Berstein states that the facts of Bridey are to be independently investigated, partly due to the publishing timeline. However, he writes a glowing final section on how it all totally fits… except it doesn’t, of course – see the Wikipedia link for how the Bridey story fails on all the most basic of timelines and facts. I somewhat appreciate the earnestness and conviction with which Berstein approaches reincarnation, having previously been an atheist. But, in later life, even Ruth was deeply sceptical of her apparent past life, and I struggle to understand what Bridey fanatics cling to as ‘proof’ of reincarnation, such is the sketchiness of the account.  
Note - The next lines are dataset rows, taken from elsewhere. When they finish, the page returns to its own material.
import Literature.NumberTheory.LFunctions.BettinConreyFarmer2013Zeros
import HarnessLib

/-!
# Bettin–Conrey–Farmer 2013, Theorem 1 — Lemma 3: the sums `∑_ρ 1/(|ζ'(ρ)| |ρ − s|²)`

Topic `Literature/NumberTheory/LFunctions`; second "Proofs" companion of
`BettinConreyFarmer2013.lean`. Everything here is PROVED. With `𝒵` the set of non-trivial zeros
(each once), RH, and condition (2) of the paper (through `BettinConreyFarmer2013Zeros.lean`):

* `BCF.exists_sum_kernel_le` — the classical `∑_ρ 1/(1 + (t − γ)²) ≪ log(|t| + 2)`
  (Titchmarsh Thm. 9.2; here over distinct zeros, from the window counts of the tree via the
  ordinate dictionary `OrdinateDictionary.sum_zetaZeroBox_mul_eq_sum_range` and
  `Montgomery.sum_above_le` / `Montgomery.sum_below_le`);
* `BCF.exists_lemma3` — **Lemma 3 of the paper** in the form actually used: for
  `ε ≤ |Re s − 1/2| ≤ 1` (`0 < ε ≤ 1/2`),
  `S(s) := ∑_ρ 1/(|ζ'(ρ)| |ρ − s|²) ≤ K ε⁻² (1 + |Im s|)^{3/4 − δ/4}`
  (the paper: `∑_ρ |R_N(ρ,s)| N^{∓ε} = S(s) ≪ |s|^{3/4−δ/2+ε}` on `Re s = 1/2 ± ε`, by Cauchy–Schwarz
  on the zeros with `|ρ − s| < |ρ|/2` and the convergence of `∑ 1/(|ζ'(ρ)||ρ|²)` for the others);
* `BCF.exists_sum_horizontal_le` — on a horizontal segment `Im s = T` at a good height (all
  ordinates at distance `≥ c₀/log(|T|+2)`), `S(σ + iT) ≤ K |T|^{3/2}` for `0 ≤ σ ≤ 1`.

Both are stated as bounds for all finite partial sums over distinct zeros together with the
summability of the family, which is how the contour arguments consume them.

## References

* S. Bettin, J. B. Conrey, D. W. Farmer, Proc. Steklov Inst. Math. 280 (2013), suppl. 2
  (arXiv:1211.5191), §3, Lemma 3 and its proof. [BettinConreyFarmer2013]
* E. C. Titchmarsh, *The Theory of the Riemann Zeta-Function*, 2nd ed. (1986), §9.2, Thm. 9.2.
-/

noncomputable section

open Complex Filter Set Real
open scoped Topology ComplexConjugate

namespace Literature.NumberTheory.LFunctions

namespace BCF

/-! ## `∑_ρ 1/(1 + (t − γ)²) ≪ log(|t| + 2)` -/

/-- The Cauchy kernel sum over distinct non-trivial zeros with *positive* ordinate is
`≤ 24 C₀ log(|t| + 2)`, `C₀` the window constant of `Montgomery.exists_zetaZeroCount_window_le`.
[cite: Titchmarsh1986, §9.2, Thm. 9.2] -/
theorem sum_kernel_pos_le {C₀ : ℝ} (hC₀ : 0 ≤ C₀)
    (hW : ∀ u : ℝ, (zetaZeroCount (u + 1) : ℝ) - zetaZeroCount u ≤ C₀ * Real.log (|u| + 2))
    (t : ℝ) (F : Finset ℂ)
    (hF : ∀ ρ ∈ F, ρ ∈ ZetaZeros.riemannZetaNontrivialZeros ∧ 0 < ρ.im) :
    ∑ ρ ∈ F, 1 / (1 + (t - ρ.im) ^ 2) ≤ 24 * C₀ * Real.log (|t| + 2) := by
  classical
  set k : ℝ → ℝ := fun y ↦ 1 / (1 + (t - y) ^ 2) with hk
  have hk0 : ∀ y, 0 ≤ k y := fun y ↦ by rw [hk]; positivity
  -- the box of height `Tm` containing `F`
  set Tm : ℝ := ∑ ρ ∈ F, ρ.im with hTm
  have hTm : ∀ ρ ∈ F, ρ.im ≤ Tm := fun ρ hρ ↦
    Finset.single_le_sum (f := fun ρ : ℂ ↦ ρ.im) (fun σ hσ ↦ (hF σ hσ).2.le) hρ
  set B := (zetaZeroBox_finite 0 Tm).toFinset with hB
  have hFB : F ⊆ B := fun ρ hρ ↦ by
    rw [hB, Set.Finite.mem_toFinset]
    exact mem_zetaZeroBox_of_ntz (hF ρ hρ).1 (hF ρ hρ).2 (hTm ρ hρ)
  -- `∑_F k ≤ ∑_B m(ρ) k(Im ρ) = ∑_{n < N(Tm)} k(γ_n)`
  have hmk : ∀ ρ ∈ B, k ρ.im ≤ (riemannZetaZeroOrder ρ : ℝ) * k ρ.im := by
    intro ρ hρ
    rw [hB, Set.Finite.mem_toFinset] at hρ
    have h0 := hρ.1
    have hm : (1 : ℝ) ≤ riemannZetaZeroOrder ρ := by
      exact_mod_cast (riemannZetaZeroOrder_pos_iff (ne_one_of_riemannZeta_eq_zero h0)).2 h0
    nlinarith [hk0 ρ.im]
  have h1 : ∑ ρ ∈ F, k ρ.im ≤ ∑ ρ ∈ B, (riemannZetaZeroOrder ρ : ℝ) * k ρ.im :=
    (Finset.sum_le_sum_of_subset_of_nonneg hFB fun ρ _ _ ↦ hk0 _).trans (Finset.sum_le_sum hmk)
  have hdict := OrdinateDictionary.sum_zetaZeroBox_mul_eq_sum_range (fun y ↦ ((k y : ℝ) : ℂ)) Tm
  have h2 : ∑ ρ ∈ B, (riemannZetaZeroOrder ρ : ℝ) * k ρ.im =
      ∑ n ∈ Finset.range (zetaZeroCount Tm), k (zetaOrdinate n) := by
    have : ((∑ ρ ∈ B, (riemannZetaZeroOrder ρ : ℝ) * k ρ.im : ℝ) : ℂ) =
        ((∑ n ∈ Finset.range (zetaZeroCount Tm), k (zetaOrdinate n) : ℝ) : ℂ) := by
      push_cast
      exact hdict
    exact_mod_cast this
  -- the enumeration sum, split at `t`
  set R := Finset.range (zetaZeroCount Tm) with hR
  have hpos : ∀ n : ℕ, 0 < zetaOrdinate n := zetaOrdinate_pos_holds
  have hlog2 : Real.log 2 ≤ Real.log (|t| + 2) :=
    Real.log_le_log two_pos (by linarith [abs_nonneg t])
  have hlog0 : 0 ≤ Real.log (|t| + 2) := (Real.log_nonneg one_le_two).trans hlog2
  have h3 : ∑ n ∈ R, k (zetaOrdinate n) ≤ 24 * C₀ * Real.log (|t| + 2) := by
    rcases le_or_gt 0 t with ht | ht
    · -- `t ≥ 0`
      have habs : |t| = t := abs_of_nonneg ht
      rw [← Finset.sum_filter_add_sum_filter_not R (fun n ↦ t < zetaOrdinate n)]
      have hA := Montgomery.sum_above_le hC₀ hW (R.filter fun n ↦ t < zetaOrdinate n) ht le_rfl
        (fun n hn ↦ (Finset.mem_filter.1 hn).2)
      have hBel := Montgomery.sum_below_le hC₀ hW (R.filter fun n ↦ ¬ t < zetaOrdinate n) ht le_rfl
        (fun n hn ↦ not_lt.1 (Finset.mem_filter.1 hn).2)
      have eA : ∑ n ∈ R.filter (fun n ↦ t < zetaOrdinate n), k (zetaOrdinate n) =
          ∑ n ∈ R.filter (fun n ↦ t < zetaOrdinate n), 1 / (1 + (zetaOrdinate n - t + 0) ^ 2) :=
        Finset.sum_congr rfl fun n _ ↦ by rw [hk]; ring
      have eB : ∑ n ∈ R.filter (fun n ↦ ¬ t < zetaOrdinate n), k (zetaOrdinate n) =
          ∑ n ∈ R.filter (fun n ↦ ¬ t < zetaOrdinate n), 1 / (1 + (t - zetaOrdinate n + 0) ^ 2) :=
        Finset.sum_congr rfl fun n _ ↦ by rw [hk]; ring
      rw [eA, eB]
      simp only [zero_add, div_one] at hA hBel
      have hlt : Real.log (t + 2) ≤ Real.log (|t| + 2) := by rw [habs]
      rw [habs] at hlt ⊢
      have e1 := mul_le_mul_of_nonneg_left hlog2 hC₀
      rw [habs] at hlog2 e1
      nlinarith [mul_le_mul_of_nonneg_left hlt hC₀]
    · -- `t < 0`: all ordinates are above `0`
      have habs : |t| = -t := abs_of_neg ht
      have hA := Montgomery.sum_above_le hC₀ hW R le_rfl (abs_nonneg t) (fun n _ ↦ hpos n)
      have eA : ∑ n ∈ R, k (zetaOrdinate n) =
          ∑ n ∈ R, 1 / (1 + (zetaOrdinate n - 0 + |t|) ^ 2) :=
        Finset.sum_congr rfl fun n _ ↦ by rw [hk, habs]; ring
      rw [eA]
      refine hA.trans ?_
      rw [div_le_iff₀ (by positivity)]
      have hl2 : Real.log (0 + 2) ≤ Real.log (|t| + 2) := by simpa using hlog2
      have e1 := mul_le_mul_of_nonneg_left hl2 hC₀
      have : 0 ≤ 24 * C₀ * Real.log (|t| + 2) * |t| := by positivity
      nlinarith
  calc ∑ ρ ∈ F, 1 / (1 + (t - ρ.im) ^ 2) = ∑ ρ ∈ F, k ρ.im := rfl
    _ ≤ ∑ ρ ∈ B, (riemannZetaZeroOrder ρ : ℝ) * k ρ.im := h1
    _ = ∑ n ∈ R, k (zetaOrdinate n) := h2
    _ ≤ 24 * C₀ * Real.log (|t| + 2) := h3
What we can applaud Berstein for, however, is his commitment to trying to become a good hypnotic subject. As a believer in the, frankly, deranged and dangerous psychiatric practices of the times, he tried (BRACE YOURSELF) electroconvulsive therapy (ECT), carbon dioxide treatment, the ‘truth serum’, and a pressure chamber. I’ve read a few histories on psychiatry and I haven’t even heard of carbon dioxide treatment – where 80% oxygen and 20% carbon dioxide are deployed in a mask at increased intervals until you possibly don’t die or maybe get brain damage preferable to your current state of mind. I mean, words fail me that Berstein persuaded friendly psychiatrists to give him – and his wife! – a whirl with this stuff. Apparently the happy couple both had a blissful time not breathing via the pressure chamber. But Berstein describes carbon dioxide treatment as pure torture and reportedly said nothing of interest while under the influence of ‘truth serum’. He temporarily lost all his memory after ECT but claims he got it all back – though his positive and non-mad-sectioned bias would have been interesting to scrutinise given the memory-wiping effect ECT has on most people. Ultimately, these have zero influence on his hypnotisability – including the fact that sometimes no one was available to hypnotise him afterwards. Hey – never let anyone tell you parapsychology isn’t science, folks! 

Ultimately I see a misguided man and a woman unfulfilled. Bridey Murphy remains a famous case still cited by some hypnotists and believers as evidence of past lives. Irrespective of the myriad holes in Bridey’s story, I think my grandma is proof that hypnosis has little to do with this very human phenomena; the mingling of facts, pasts, fictions, and fantasies – of unfulfilled hopes, dreams, lives, and personas. Ruth apparently resented the spotlight Bridey brought; perhaps that’s because she did not consciously welcome the alternative reality my grandma so willingly and consciously shared? ‘Everything you can do with hypnosis you can do without hypnosis.’